Further complicating things, Bangladesh’s armed forces also have a dual role as internal security forces. The Bangladesh military is repeatedly called on to prevent civil unrest. For example, the military intervened in 2007 amid unrest when the two major political parties were battling over who would come to power.

The dual role causes significant issues of prioritization. Bangladesh’s military must juggle its national security and internal stability responsibilities, in addition UN peacekeeping missions and disaster relief operations.

In addition, the political involvement of the military in internal affairs makes it hard for the civil administration, such as the Ministry of Defense and parliament, to hold the the military accountable.

The Armed Forces Division (AFD) is the principal administrative organization by which military policy is formulated and executed.

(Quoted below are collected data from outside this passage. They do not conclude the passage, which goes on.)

import Literature.Topology.FourManifolds.DeepArcPlanar
import Literature.Topology.FourManifolds.ExitBend
import HarnessLib

/-!
# The model template: the scale-free hairpin of the deep track and the template loop

Topic `Literature/Topology/FourManifolds` (trunk T-4MAN). Fact seat
`provefact-Literature.Topology.FourManifolds.Knot.IsConnectedSum.isIsotopic` (Schubert's theorem),
geometric heart for rail knots, flattening step. The planar track of the deep arc
(`DeepArcPlanar.deepTrack`) is, as a function of the **tip clock** `q = tipClock t`, a fixed
(datum- and scale-free) `C^∞` curve `hairpin q` in the plane: the lower turn of level
`15/4 + 2 (q + 1)` for `q ≤ -3/8`, the tip `(4, q)` for `|q| ≤ 3/8`, the upper turn of level
`15/4 + 2 (1 - q)` for `q ≥ 3/8` (`deepTrack_eq_hairpin`; the formulas overlap on `|q| ∈ [3/8, 5/8]`). This is the foreign part of the model
template of the flattening. The hairpin is regular (`deriv_hairpin_ne_zero`) and injective on
`[-15/8, 15/8]` (`injOn_hairpin`).

**The template loop** (`ModelTemplate.template σ`, period one): in blow-up coordinates of a
crossing, the model of a host loop is glued from five scale-free pieces of a global parameter
`p` of period `18` — the lower native piece `lowerModel σ (levLoOfP p)` (neck line `(α, -1, 0)`
blended into the lower model spike), the straight segment `cO σ + p • dLo σ`, the bent arc
`bendArc σ (1/8) p 1`, the upper native piece `upperModel σ (levHiOfP p)`, and the foreign piece
`foreignModel (qOfP p) = (-(hairpin q)₀, -(hairpin q)₁, 0)` (the half-turned deep track of the
partner). Consecutive formulas agree on overlapping intervals (`lowerModel_eq_seg`,
`bendArc_eq_seg`, `bendArc_eq_ray`, `upperModel_eq_ray`, `upperModel_eq_foreign`,
`foreign_eq_lowerModel`), so `templateRaw σ` is `C^∞` (`contDiff_templateRaw`) and closes up
with period `18`; `template σ s := templateRaw σ (18 s)` periodised is `C^∞`, `1`-periodic
(`contDiff_template`, `periodic_template`), **simple** (`template_inj`, from the coordinate case
analysis `injOn_templateRaw`) and **regular** (`deriv_template_ne_zero`), for every `σ : ℝ`.

Everything is proved; no named facts are introduced.

## References

Standard; all statements `[folklore]`.
-/

open scoped Manifold ContDiff Topology Real
open Function Set Metric Filter

noncomputable section

namespace Literature.Topology.FourManifolds

/-- Local notation: `𝔼 n` is the model Euclidean space `EuclideanSpace ℝ (Fin n)`. -/
local notation "𝔼 " n:arg => EuclideanSpace ℝ (Fin n)
import Summits.MatrixMultiplication.OmegaCensus.STPPKernelListerOrderN48DP1

/-!
# ω-census (abelian STPP census): kernel lister — ORDER capstone at `n = 48` MODULO the 14 tree-law survivor pattern(s) (part 4 of 6: root computation over `selN48P4`)

HONEST FRAMING (pub-omega census; verbatim): lottery ticket; floor = certified bounds/negative ranges.
Census STRUCTURE (seat pub-omega-stpp-2 gen 30, 2026-08-29), family (b2).  Nothing here is progress on `ω`.  CONDITIONAL THEOREM: for every
finite abelian group `H` of order `48`, IF none of the 14 size patterns of `deadN48` (`233_244`, `234_333`, `333_333`, `111_233_235`, `111_234_234`, `111_234_324`, `223_252_332`, `224_233_422`, `224_242_522`, `224_332_332`, `233_323_332`, `111_223_332_332`, `111_224_242_422`, `113_232_233_422`) is realisable in `H` as an STPP family
(CKSU Def. 5.1), THEN every STPP family of `H` has `Σ |Aᵢ||Bᵢ||Cᵢ| ≤ 48` (no beating family, no `ω < 3` via CKSU Thm. 5.5).  The dead list is
EXACTLY the set of minimal beating size patterns (canonical classes, all block counts, all entries) that survive the seven tree laws of the kernel
lister at order `48` (single-block volume, representation count, N7, N16, N8 = Kneser over all divisors, N18, N12) — i.e. the residual census
obligation at order `48` is reduced to deciding these 14 explicit patterns per group (by search engines or future kernel kills).  Mechanism:
`KLister.volume_le_of_scan_list_dead` (`STPPKernelListerOrderKitD`) over the root computation with this dead list, split over 6 first-block
selection(s) (`decide +kernel`; python twin `gen_orderD.py`/`klister_lean.py`, 685208 calls, canonical-equality dead test, fixpoint in 2 round(s)).
-/

open Finset

namespace Summit.MatrixMultiplication.OmegaCensus.KLister

open Literature.Computability.AlgebraicComplexity


/-- First blocks of part 4 of the root computation at order `48`. [folklore] -/
def selN48P4 : List Shape := [(2, 3, 3), (3, 2, 3), (3, 3, 2)]

set_option maxRecDepth 32768 in
set_option maxHeartbeats 4000000 in
/-- Root computation of the kernel lister at order `48` with the dead list `deadN48`, first blocks in `selN48P4`: `true` (twin 114163 calls). [folklore] -/
theorem scan_N48P4 : scanFirstC 48 deadN48 (fun s => selN48P4.contains s) chunksN48 = true := by
  decide +kernel

end Summit.MatrixMultiplication.OmegaCensus.KLister
import Summits.Langlands.Langlands.Theses.RegularAvatarReduction

/-!
# Route RegularAvatarReduction — Assembly

The assembly item (stmt-Langlands-28277) of route `RegularAvatarReduction` (DRAFT):
`RegularNonLiftableAutomorphy → NoRegularAvatarAutomorphy → NonLiftableResidueFrame → _root_.Langlands`.

This is literally the type of the route file's sorry-free deciding theorem
`Summit.Langlands.Langlands.Theses.RegularAvatarReduction.closes` (same hypotheses, in the same order, same
conclusion). Nothing here proves the summit: the assembly records only that the items of the route,
taken together, imply the route's conclusion by name (registry hygiene; count-neutral).
decomp-langlands lens-6 g42 assembly sweep; census `FernRankSplitAssembly` template.
-/

set_option linter.dupNamespace false -- `Summit.Langlands.Langlands` is the mandated namespace

namespace Summit.Langlands.Langlands.Theorems

/-- **Assembly of route RegularAvatarReduction** (stmt-Langlands-28277): the chain of the route's items to its conclusion.
Proof: unfold `Assembly` and apply the route's deciding theorem `Theses.RegularAvatarReduction.closes`. -/
theorem regularAvatarReduction_assembly_proof :
    Summit.Langlands.Langlands.Theses.RegularAvatarReduction.Assembly := by
  unfold Summit.Langlands.Langlands.Theses.RegularAvatarReduction.Assembly
  exact Summit.Langlands.Langlands.Theses.RegularAvatarReduction.closes

end Summit.Langlands.Langlands.Theorems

The Ministry of Defense (MoD) should exercise authority over the Armed Forces; however, it is far less potent than the AFD. Weak governance, civil authority, and lack of accountability make it difficult to see defense policies executed.

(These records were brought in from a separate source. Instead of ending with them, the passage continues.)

/-- The `f`-independent factor relating `fSym(e,f) fSym(e',f)` to the Kauffman–Lins orthogonality
summand (all six triads admissible). [cite: KauffmanLins1994, §9.10–9.12] -/
theorem funit_core {a b c d e e' f : ℕ} (h1 : Adm k a b e) (h2 : Adm k e c d) (h1' : Adm k a b e')
    (h2' : Adm k e' c d) (h3 : Adm k b c f) (h4 : Adm k a f d) :
    ((-1 : ℝ) ^ ((a + b + c + d) / 2) * Real.sqrt (qInt k (e + 1) * qInt k (f + 1)) * sixJ k a b e c d f) *
      ((-1 : ℝ) ^ ((a + b + c + d) / 2) * Real.sqrt (qInt k (e' + 1) * qInt k (f + 1)) * sixJ k a b e' c d f) =
    ((-1 : ℝ) ^ ((a + b + c + d) / 2) *
        Real.sqrt (|klDelta k e| * |klDelta k e'| /
          (|thetaNet k a b e| * |thetaNet k e c d| * |thetaNet k a b e'| * |thetaNet k e' c d|)) *
        (thetaNet k d c e' * thetaNet k a b e' / klDelta k e')) *
      ((tetNet k a b f c d e * klDelta k f / (thetaNet k a d f * thetaNet k b c f)) *
        (tetNet k d a e' b c f * klDelta k e' / (thetaNet k d c e' * thetaNet k a b e'))) := by
  rw [fSym_core k h1 h2 h3 h4, fSym_core k h1' h2' h3 h4, tetNet_perm2 k a b c d e' f, thetaNet_swap13 k d c e']
  have g1 := h1; have g2 := h2; have g1' := h1'; have g2' := h2'; have g3 := h3; have g4 := h4
  unfold Adm at g1 g2 g1' g2' g3 g4
  rw [thetaNet_swap k a d f, abs_thetaNet k h1, abs_thetaNet k h2, abs_thetaNet k h3, abs_thetaNet k h4,
    abs_thetaNet k h1', abs_thetaNet k h2',
    abs_klDelta k (by omega : e ≤ k), abs_klDelta k (by omega : f ≤ k), abs_klDelta k (by omega : e' ≤ k),
    thetaNet_eq_sign_mul k h3, thetaNet_eq_sign_mul k h4, thetaNet_eq_sign_mul k h1',
    thetaNet_eq_sign_mul k h2']
  unfold klDelta
  have hP1 := thetaPos k h1
  have hP2 := thetaPos k h2
  have hP3 := thetaPos k h3
  have hP4 := thetaPos k h4
  have hP1' := thetaPos k h1'
  have hP2' := thetaPos k h2'
  -- signs
  have hσ : (-1 : ℝ) ^ f = (-1 : ℝ) ^ ((a + b + c + d) / 2) * (-1) ^ ((a + f + d) / 2) * (-1) ^ ((b + c + f) / 2) := by
    rw [← pow_add, ← pow_add, show (a + b + c + d) / 2 + (a + f + d) / 2 + (b + c + f) / 2 =
      2 * ((a + b + c + d) / 2) + f by omega, pow_add, pow_mul, neg_one_sq, one_pow, one_mul]
  have hs3 : ((-1 : ℝ) ^ ((b + c + f) / 2)) * (-1 : ℝ) ^ ((b + c + f) / 2) = 1 := by
    rw [← pow_add, ← two_mul, pow_mul, neg_one_sq, one_pow]
  have hs4 : ((-1 : ℝ) ^ ((a + f + d) / 2)) * (-1 : ℝ) ^ ((a + f + d) / 2) = 1 := by
    rw [← pow_add, ← two_mul, pow_mul, neg_one_sq, one_pow]
  have hs0 : ((-1 : ℝ) ^ ((a + b + c + d) / 2)) * (-1 : ℝ) ^ ((a + b + c + d) / 2) = 1 := by
    rw [← pow_add, ← two_mul, pow_mul, neg_one_sq, one_pow]
  have hs1' : ((-1 : ℝ) ^ ((a + b + e') / 2)) * (-1 : ℝ) ^ ((a + b + e') / 2) = 1 := by
    rw [← pow_add, ← two_mul, pow_mul, neg_one_sq, one_pow]
  have hs2' : ((-1 : ℝ) ^ ((e' + c + d) / 2)) * (-1 : ℝ) ^ ((e' + c + d) / 2) = 1 := by
    rw [← pow_add, ← two_mul, pow_mul, neg_one_sq, one_pow]
  have hse' : ((-1 : ℝ) ^ e') * (-1 : ℝ) ^ e' = 1 := by
    rw [← pow_add, ← two_mul, pow_mul, neg_one_sq, one_pow]
  rw [hσ]
  generalize (-1 : ℝ) ^ ((a + f + d) / 2) = σ₄ at hs4 ⊢
  generalize (-1 : ℝ) ^ ((b + c + f) / 2) = σ₃ at hs3 ⊢
  generalize (-1 : ℝ) ^ ((a + b + c + d) / 2) = σ₀ at hs0 ⊢
  generalize (-1 : ℝ) ^ ((a + b + e') / 2) = σ₁' at hs1' ⊢
  generalize (-1 : ℝ) ^ ((e' + c + d) / 2) = σ₂' at hs2' ⊢
  generalize (-1 : ℝ) ^ e' = τ' at hse' ⊢
  have hqe : 0 < qInt k (e + 1) := qInt_pos k (by omega) (by omega)
  have hqe' : 0 < qInt k (e' + 1) := qInt_pos k (by omega) (by omega)
  have hqf : 0 < qInt k (f + 1) := qInt_pos k (by omega) (by omega)
  generalize qFactorial k ((a + b + e) / 2 + 1) * qFactorial k ((a + b - e) / 2) * qFactorial k ((b + e - a) / 2) *
        qFactorial k ((a + e - b) / 2) / (qFactorial k b * qFactorial k e * qFactorial k a) = Θ₁ at hP1 ⊢
  generalize qFactorial k ((e + c + d) / 2 + 1) * qFactorial k ((e + c - d) / 2) * qFactorial k ((c + d - e) / 2) *
        qFactorial k ((e + d - c) / 2) / (qFactorial k c * qFactorial k d * qFactorial k e) = Θ₂ at hP2 ⊢
  generalize qFactorial k ((b + c + f) / 2 + 1) * qFactorial k ((b + c - f) / 2) * qFactorial k ((c + f - b) / 2) *
        qFactorial k ((b + f - c) / 2) / (qFactorial k c * qFactorial k f * qFactorial k b) = Θ₃ at hP3 ⊢
  generalize qFactorial k ((a + f + d) / 2 + 1) * qFactorial k ((a + f - d) / 2) * qFactorial k ((f + d - a) / 2) *
        qFactorial k ((a + d - f) / 2) / (qFactorial k f * qFactorial k d * qFactorial k a) = Θ₄ at hP4 ⊢
  generalize qFactorial k ((a + b + e') / 2 + 1) * qFactorial k ((a + b - e') / 2) * qFactorial k ((b + e' - a) / 2) *
        qFactorial k ((a + e' - b) / 2) / (qFactorial k b * qFactorial k e' * qFactorial k a) = Θ₁' at hP1' ⊢
  generalize qFactorial k ((e' + c + d) / 2 + 1) * qFactorial k ((e' + c - d) / 2) * qFactorial k ((c + d - e') / 2) *
        qFactorial k ((e' + d - c) / 2) / (qFactorial k c * qFactorial k d * qFactorial k e') = Θ₂' at hP2' ⊢
  generalize qInt k (e + 1) = qe at hqe ⊢
  generalize qInt k (e' + 1) = qe' at hqe' ⊢
  generalize qInt k (f + 1) = qf at hqf ⊢
  generalize tetNet k a b f c d e = X
  generalize tetNet k a b f c d e' = X'
  have nz4 : σ₄ ≠ 0 := fun h0 => by rw [h0, mul_zero] at hs4; exact zero_ne_one hs4
  have nz3 : σ₃ ≠ 0 := fun h0 => by rw [h0, mul_zero] at hs3; exact zero_ne_one hs3
  have nz1 : σ₁' ≠ 0 := fun h0 => by rw [h0, mul_zero] at hs1'; exact zero_ne_one hs1'
  have nz2 : σ₂' ≠ 0 := fun h0 => by rw [h0, mul_zero] at hs2'; exact zero_ne_one hs2'
  have nzt : τ' ≠ 0 := fun h0 => by rw [h0, mul_zero] at hse'; exact zero_ne_one hse'
  set SA := Real.sqrt (qe * Θ₃ * Θ₄ / (qf * Θ₁ * Θ₂)) with hSA
  set SB := Real.sqrt (qe' * Θ₃ * Θ₄ / (qf * Θ₁' * Θ₂')) with hSB
  set W := Real.sqrt (qe * qe' / (Θ₁ * Θ₂ * Θ₁' * Θ₂')) with hW
  have hM2 : SA * SB = Θ₃ * Θ₄ / qf * W := by
    rw [hSA, hSB, hW, ← Real.sqrt_mul (by positivity),
      ← Real.sqrt_sq (by positivity : (0 : ℝ) ≤ Θ₃ * Θ₄ / qf), ← Real.sqrt_mul (sq_nonneg _)]
    congr 1
    field_simp
  calc _ = (X * (σ₀ * σ₄ * σ₃ * qf) / (σ₄ * Θ₄ * (σ₃ * Θ₃))) *
        (X' * (σ₀ * σ₄ * σ₃ * qf) / (σ₄ * Θ₄ * (σ₃ * Θ₃))) * (SA * SB) := by ring
    _ = _ := by
      rw [hM2]
      field_simp

end Literature.RepresentationTheory.ModularTensorCategories.SU2LevelK

namespace Literature.RepresentationTheory.ModularTensorCategories.SU2LevelK

open Finset
open scoped ComplexConjugate

variable (k : ℕ)

/-- The diagonal value of the `f`-independent factor is `1`. [cite: KauffmanLins1994, §9.10–9.12] -/
theorem funit_K_diag {a b c d e : ℕ} (h1 : Adm k a b e) (h2 : Adm k e c d) :
    (-1 : ℝ) ^ ((a + b + c + d) / 2) *
        Real.sqrt (|klDelta k e| * |klDelta k e| /
          (|thetaNet k a b e| * |thetaNet k e c d| * |thetaNet k a b e| * |thetaNet k e c d|)) *
        (thetaNet k d c e * thetaNet k a b e / klDelta k e) = 1 := by
  have g1 := h1; have g2 := h2
  unfold Adm at g1 g2
  rw [thetaNet_swap13 k d c e, abs_thetaNet k h1, abs_thetaNet k h2, abs_klDelta k (by omega : e ≤ k),
    thetaNet_eq_sign_mul k h1, thetaNet_eq_sign_mul k h2]
  unfold klDelta
  have hP1 := thetaPos k h1
  have hP2 := thetaPos k h2
  have hqe : 0 < qInt k (e + 1) := qInt_pos k (by omega) (by omega)
  have hσ : (-1 : ℝ) ^ ((a + b + c + d) / 2) * (-1) ^ ((e + c + d) / 2) * (-1) ^ ((a + b + e) / 2) =
      (-1 : ℝ) ^ e := by
    rw [← pow_add, ← pow_add, show (a + b + c + d) / 2 + (e + c + d) / 2 + (a + b + e) / 2 =
      2 * ((a + b + c + d) / 2) + e by omega, pow_add, pow_mul, neg_one_sq, one_pow, one_mul]
  have hτ : ((-1 : ℝ) ^ e) * (-1 : ℝ) ^ e = 1 := by rw [← pow_add, ← two_mul, pow_mul, neg_one_sq, one_pow]
  generalize qFactorial k ((a + b + e) / 2 + 1) * qFactorial k ((a + b - e) / 2) * qFactorial k ((b + e - a) / 2) *
        qFactorial k ((a + e - b) / 2) / (qFactorial k b * qFactorial k e * qFactorial k a) = Θ₁ at hP1 ⊢
  generalize qFactorial k ((e + c + d) / 2 + 1) * qFactorial k ((e + c - d) / 2) * qFactorial k ((c + d - e) / 2) *
        qFactorial k ((e + d - c) / 2) / (qFactorial k c * qFactorial k d * qFactorial k e) = Θ₂ at hP2 ⊢
  generalize qInt k (e + 1) = qe at hqe ⊢
  rw [show qe * qe / (Θ₁ * Θ₂ * Θ₁ * Θ₂) = (qe / (Θ₁ * Θ₂)) ^ 2 by field_simp, Real.sqrt_sq (by positivity)]
  have nzτ : ((-1 : ℝ) ^ e) ≠ 0 := pow_ne_zero _ (by norm_num)
  rw [show (-1 : ℝ) ^ ((a + b + c + d) / 2) * (qe / (Θ₁ * Θ₂)) *
      ((-1) ^ ((e + c + d) / 2) * Θ₂ * ((-1) ^ ((a + b + e) / 2) * Θ₁) / ((-1) ^ e * qe)) =
      ((-1 : ℝ) ^ ((a + b + c + d) / 2) * (-1) ^ ((e + c + d) / 2) * (-1) ^ ((a + b + e) / 2)) *
        ((-1 : ℝ) ^ e)⁻¹ * (qe * Θ₁ * Θ₂ / (Θ₁ * Θ₂ * qe)) by field_simp, hσ,
    show qe * Θ₁ * Θ₂ / (Θ₁ * Θ₂ * qe) = 1 by field_simp, mul_one, mul_inv_cancel₀ nzτ]

/-- **Row orthonormality of the `SU(2)_k` F-symbols at the level of natural-number labels**, from the
Kauffman–Lins orthogonality identity: for admissible `(a,b,e), (e,c,d), (a,b,e'), (e',c,d)`,
`Σ_f F(e,f) F(e',f) = δ_{ee'}`. [cite: KauffmanLins1994, §7.3 Prop. 9 = §9.13] -/
theorem fSym_row_sum (hKO : KLOrthogonality k) {a b c d e e' : ℕ} (h1 : Adm k a b e) (h2 : Adm k e c d)
    (h1' : Adm k a b e') (h2' : Adm k e' c d) :
    ∑ f ∈ range (k + 1),
      (if Adm k b c f ∧ Adm k a f d then
          (-1 : ℝ) ^ ((a + b + c + d) / 2) * Real.sqrt (qInt k (e + 1) * qInt k (f + 1)) * sixJ k a b e c d f
        else 0) *
      (if Adm k b c f ∧ Adm k a f d then
          (-1 : ℝ) ^ ((a + b + c + d) / 2) * Real.sqrt (qInt k (e' + 1) * qInt k (f + 1)) * sixJ k a b e' c d f
        else 0) = if e = e' then 1 else 0 := by
  have g1 := h1; have g2 := h2; have g1' := h1'; have g2' := h2'
  unfold Adm at g1 g2 g1' g2'
  have hK := hKO a b c d e e' (by omega) (by omega) (by omega) (by omega) (by omega) h1 ((adm_rot k).mpr h2)
  -- each summand is K · (the KL summand)
  set K : ℝ := (-1 : ℝ) ^ ((a + b + c + d) / 2) *
      Real.sqrt (|klDelta k e| * |klDelta k e'| /
        (|thetaNet k a b e| * |thetaNet k e c d| * |thetaNet k a b e'| * |thetaNet k e' c d|)) *
      (thetaNet k d c e' * thetaNet k a b e' / klDelta k e') with hKdef
  have hterm : ∀ f : ℕ,
      (if Adm k b c f ∧ Adm k a f d then
          (-1 : ℝ) ^ ((a + b + c + d) / 2) * Real.sqrt (qInt k (e + 1) * qInt k (f + 1)) * sixJ k a b e c d f
        else 0) *
      (if Adm k b c f ∧ Adm k a f d then
          (-1 : ℝ) ^ ((a + b + c + d) / 2) * Real.sqrt (qInt k (e' + 1) * qInt k (f + 1)) * sixJ k a b e' c d f
        else 0) = K * (sixjKL k a b f c d e * sixjKL k d a e' b c f) := by
    intro f
    by_cases hf : Adm k b c f ∧ Adm k a f d
    · obtain ⟨h3, h4⟩ := hf
      rw [if_pos ⟨h3, h4⟩, if_pos ⟨h3, h4⟩, funit_core k h1 h2 h1' h2' h3 h4, hKdef]
      unfold sixjKL
      rw [if_pos ⟨(adm_swap k).mp h4, h3, h1, (adm_rot k).mpr h2⟩,
        if_pos ⟨(adm_swap k).mp ((adm_rot k).mp h2'), h1', (adm_rot k).mp h4, h3⟩]
    · rw [if_neg hf, zero_mul]
      unfold sixjKL
      rw [if_neg (fun h => hf ⟨h.2.1, (adm_swap k).mpr h.1⟩), zero_mul, mul_zero]
  simp_rw [hterm]
  rw [← Finset.mul_sum, hK]
  by_cases hee : e = e'
  · subst hee
    rw [if_pos rfl, mul_one, hKdef]
    exact funit_K_diag k h1 h2
  · rw [if_neg (Ne.symm hee), if_neg hee, mul_zero]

Currently, both the AFD and the MoD are headed by the prime minister of Bangladesh. To coordinate military policy, both the president (who is also the commander-in-chief of the military) and the prime minister of Bangladesh are advised by a six-member advisory board, three chiefs of staff, the principal staff officer of the AFD, and military secretaries to the president and the prime minister. The current convoluted military and civilian organization make it hard for the government to push through changes in military structure or defense procurement.

For example, the defense budget is not well planned and executed based on national security but rather is focused on a procurement list catered for Forces Goal 2030. As a result, Bangladesh military budgeting and expenditure processes fall short of international best practices.

Bangladesh’s defense procurement suffers from a disconnect between policy and budgeting and procurement practices. Military budgeting and procurement should be linked to established defense policy goals, not Forces Goal 2030. Because decision-making is carried out in a policy vacuum, the result is wasting money on unnecessary systems while failing to meet genuine security needs. There is also an enhanced risk of corruption.

Weak monitoring, controls, and audits facilitate corruption and waste. Sometimes the parliament, the auditor general of Bangladesh, and the anti-corruption watchdog are reluctant to investigate the military — or even actively prevented from doing so. Even in the absence of dishonesty, failure to implement due process often leads to purchases of high-cost items of questionable strategic purpose, severe delays, and cost overruns.

Bangladesh provides limited information on military expenditures, other than a headline defense budget figure. Often, the military expenditure figures are not defined, or the definitions have changed, and it is not clear whether figures are linked to budgeted expenditures or not. Bangladesh systematically excludes significant items from its expense reporting; it also bans disclosing expenditures for arms imports, similar to other developing nations.

It has been well-documented by SIPRI that the international arms trade and, more specifically, arms procurement practices in Asia, Africa, and the Middle East are highly susceptible to waste and corruption. Bangladesh military’s off-budget spending is often contributed to the military’s business activities, rather than national defense.

Following the Pakistani military’s business model, Sena Kallyan Sangstha (SKS), a concern of the Bangladesh Army, operates a dairy farm and an ice cream factory. The BBC reveals that the Bangladeshi military has stakes in food, textile, jute, garment, electronic, real estate, automobile, shipbuilding, manufacturing, and travel businesses. The military also operates Trust Bank and the Ansar VDP Bank, and has a record of giving illicit loans from these institutions to top officers. According to the BBC investigation, the Bangladesh Army’s business interests further include power plants, roads, infrastructure, and bridge projects, amounting to billions of dollars of private assets.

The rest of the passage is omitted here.